Stored data entries
[Start of Attachment]

/-- **Slice derivatives of `e^{-J}`**, `J(s,t,·)` the absorption integral (`0 ≤ s ≤ t ≤ T`,
`Λ ≥ 0` on `[0,T]`, `‖D^i Λ(σ,·)‖ ≤ λ_i` for `i ≤ N` and `‖D^{N+1} Λ(σ,·)‖ ≤ λ_{N+1}(σ)`).
With `D = 1 + Σ_{i≤N} (1+T)^i T λ_i`: the crude bounds `‖D^j e^{-J}‖ ≤ j! D^j` (`j ≤ N`) and
the top-order bound, affine in `∫₀ᵗ λ_{N+1}`:
`‖D^{N+1} e^{-J}‖ ≤ (1+T)^{N+1} ∫₀ᵗ λ_{N+1} + Σ_{i=1}^{N} C(N,i) i! D^i (1+T)^{N+1-i} T λ_{N+1-i}`.
[folklore] -/
theorem expAbsorption_slice_bounds (hΛ : ContDiff ℝ ∞ Λ) {T : ℝ} (N : ℕ)
    (hΛ0 : ∀ σ ∈ Icc (0 : ℝ) T, ∀ x v : E, 0 ≤ Λ (σ, x, v))
    {lamC : ℕ → ℝ} (hlamC0 : ∀ i, 0 ≤ lamC i)
    (hlam : ∀ i, i ≤ N → ∀ σ ∈ Icc (0 : ℝ) T, ∀ z : E × E,
      ‖iteratedFDeriv ℝ i (fun z : E × E => Λ (σ, z.1, z.2)) z‖ ≤ lamC i)
    {lamTop : ℝ → ℝ} (hlamTopc : Continuous lamTop) (hlamTop0 : ∀ σ, 0 ≤ lamTop σ)
    (hlamTop : ∀ σ ∈ Icc (0 : ℝ) T, ∀ z : E × E,
      ‖iteratedFDeriv ℝ (N + 1) (fun z : E × E => Λ (σ, z.1, z.2)) z‖ ≤ lamTop σ)
    {s t : ℝ} (hs : 0 ≤ s) (hst : s ≤ t) (ht : t ≤ T) (z : E × E) :
    (∀ j, j ≤ N → ‖iteratedFDeriv ℝ j (fun z : E × E =>
        Real.exp ((-1 : ℝ) * ∫ σ in s..t, Λ (σ, z.1 - (t - σ) • z.2, z.2))) z‖ ≤
        (Nat.factorial j : ℝ) * (1 + ∑ i ∈ Finset.range (N + 1), (1 + T) ^ i * T * lamC i) ^ j) ∧
    ‖iteratedFDeriv ℝ (N + 1) (fun z : E × E =>
        Real.exp ((-1 : ℝ) * ∫ σ in s..t, Λ (σ, z.1 - (t - σ) • z.2, z.2))) z‖ ≤
      (1 + T) ^ (N + 1) * (∫ σ in (0 : ℝ)..t, lamTop σ) +
        ∑ i ∈ Finset.Icc 1 N, (N.choose i : ℝ) *
          ((Nat.factorial i : ℝ) * (1 + ∑ i ∈ Finset.range (N + 1), (1 + T) ^ i * T * lamC i) ^ i) *
          ((1 + T) ^ (N + 1 - i) * T * lamC (N + 1 - i)) := by
  have hT : 0 ≤ T := hs.trans (hst.trans ht)
  set D : ℝ := 1 + ∑ i ∈ Finset.range (N + 1), (1 + T) ^ i * T * lamC i with hD
  have hD1 : 1 ≤ D := by
    rw [hD]; linarith [Finset.sum_nonneg fun i (_ : i ∈ Finset.range (N + 1)) =>
      (by have := hlamC0 i; positivity : (0 : ℝ) ≤ (1 + T) ^ i * T * lamC i)]
  -- the inner function and its range
  set u : E × E → ℝ := fun z => ∫ σ in s..t, Λ (σ, z.1 - (t - σ) • z.2, z.2) with hu
  have hus : ContDiff ℝ ∞ u := (contDiff_absorptionIntegral₂ hΛ).comp
    (contDiff_const.prodMk (contDiff_const.prodMk contDiff_id) :
      ContDiff ℝ ∞ fun z : E × E => (s, t, z.1, z.2))
  set φ : ℝ → ℝ := fun y => Real.exp ((-1 : ℝ) * y) with hφ
  have hφs : ContDiff ℝ ∞ φ := Real.contDiff_exp.comp (contDiff_const.mul contDiff_id)
  have hcomp : (fun z : E × E => Real.exp ((-1 : ℝ) * ∫ σ in s..t, Λ (σ, z.1 - (t - σ) • z.2, z.2))) = φ ∘ u := by
    funext z; rfl
  have hu0 : ∀ z, 0 ≤ u z := fun z =>
    intervalIntegral.integral_nonneg hst fun σ hσ => hΛ0 σ ⟨hs.trans hσ.1, hσ.2.trans ht⟩ _ _
  -- derivative bounds for `u`
  have hDu : ∀ i, i ≤ N → ∀ z, ‖iteratedFDeriv ℝ i u z‖ ≤ (1 + T) ^ i * T * lamC i := by
    intro i hi z
    have h := absorption_slice_iteratedFDeriv_le hΛ i continuous_const (fun σ hσ z => hlam i hi σ hσ z) hs hst ht z
    refine h.trans ?_
    rw [intervalIntegral.integral_const, smul_eq_mul, mul_assoc]
    exact mul_le_mul_of_nonneg_left (mul_le_mul_of_nonneg_right (by linarith) (hlamC0 i)) (by positivity)
  have hDuD : ∀ i, 1 ≤ i → i ≤ N → ∀ z, ‖iteratedFDeriv ℝ i u z‖ ≤ D ^ i := by
    intro i hi1 hi z
    refine (hDu i hi z).trans ?_
    have hle : (1 + T) ^ i * T * lamC i ≤ D := by
      rw [hD]
      have hmem : i ∈ Finset.range (N + 1) := Finset.mem_range.2 (Nat.lt_succ_of_le hi)
      have hsingle := Finset.single_le_sum (fun j (_ : j ∈ Finset.range (N + 1)) =>
        (by have := hlamC0 j; positivity : (0 : ℝ) ≤ (1 + T) ^ j * T * lamC j)) hmem
      linarith
    calc (1 + T) ^ i * T * lamC i ≤ D := hle
      _ = D ^ 1 := (pow_one D).symm
      _ ≤ D ^ i := pow_le_pow_right₀ hD1 hi1
  have hDuN : ∀ z, ‖iteratedFDeriv ℝ (N + 1) u z‖ ≤ (1 + T) ^ (N + 1) * ∫ σ in (0 : ℝ)..t, lamTop σ := by
    intro z
    have h := absorption_slice_iteratedFDeriv_le hΛ (N + 1) hlamTopc hlamTop hs hst ht z
    refine h.trans (mul_le_mul_of_nonneg_left ?_ (by positivity))
    rw [intervalIntegral.integral_of_le hst, intervalIntegral.integral_of_le (hs.trans hst)]
    exact setIntegral_mono_set (hlamTopc.integrableOn_Icc.mono_set Ioc_subset_Icc_self)
      (Eventually.of_forall hlamTop0) (Ioc_subset_Ioc_left hs).eventuallyLE
  -- bounds on the derivatives of `φ` along the range of `u`
  have hφb : ∀ (j : ℕ) (z : E × E), ‖iteratedFDeriv ℝ j φ (u z)‖ ≤ 1 := fun j z =>
    norm_iteratedFDeriv_expNeg_le j (hu0 z)
  rw [hcomp]
  refine ⟨fun j hj => ?_, ?_⟩
  · -- crude Faà di Bruno
    have h := norm_iteratedFDeriv_comp_le (g := φ) (f := u) (n := j) (N := ∞) hφs hus (by exact_mod_cast le_top) z
      (C := 1) (D := D) (fun i _ => hφb i z) (fun i hi1 hij => hDuD i hi1 (hij.trans hj) z)
    simpa using h
  · -- affine Faà di Bruno at the top order
    have hrange : ∀ z, u z ∈ Icc (0 : ℝ) ((1 + T) ^ 0 * T * lamC 0) := fun z =>
      ⟨hu0 z, by
        have h := hDu 0 (Nat.zero_le _) z
        rw [norm_iteratedFDeriv_zero, Real.norm_eq_abs] at h
        exact (le_abs_self _).trans h⟩
    have h := norm_iteratedFDeriv_comp_scalar_affine hφs hus hrange N z (Φ₁ := 1) (Φm := 1) (D := D)
      (fun y hy => norm_iteratedFDeriv_expNeg_le 1 hy.1)
      (fun j _ _ y hy => norm_iteratedFDeriv_expNeg_le j hy.1)
      (fun i hi1 hiN => hDuD i hi1 hiN z)
    refine h.trans ?_
    rw [one_mul]
    refine add_le_add (hDuN z) (Finset.sum_le_sum fun i hi => ?_)
    rw [Finset.mem_Icc] at hi
    rw [mul_one]
    refine mul_le_mul_of_nonneg_left ?_ (by positivity)
    exact hDu (N + 1 - i) (by omega) z

end ExpAbsorption

/-! ## Slice derivatives of the Duhamel formula -/

section DuhamelSlice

[End of Attachment]

**Task goal**
The answer is the run of lines above from the line containing "(1 + T) ^ (N + 1) * (∫ σ" through the line containing "rw [hD]; linarith", copied exactly and alone.

**Solution to the exercise**
      (1 + T) ^ (N + 1) * (∫ σ in (0 : ℝ)..t, lamTop σ) +
        ∑ i ∈ Finset.Icc 1 N, (N.choose i : ℝ) *
          ((Nat.factorial i : ℝ) * (1 + ∑ i ∈ Finset.range (N + 1), (1 + T) ^ i * T * lamC i) ^ i) *
          ((1 + T) ^ (N + 1 - i) * T * lamC (N + 1 - i)) := by
  have hT : 0 ≤ T := hs.trans (hst.trans ht)
  set D : ℝ := 1 + ∑ i ∈ Finset.range (N + 1), (1 + T) ^ i * T * lamC i with hD
  have hD1 : 1 ≤ D := by
    rw [hD]; linarith [Finset.sum_nonneg fun i (_ : i ∈ Finset.range (N + 1)) =>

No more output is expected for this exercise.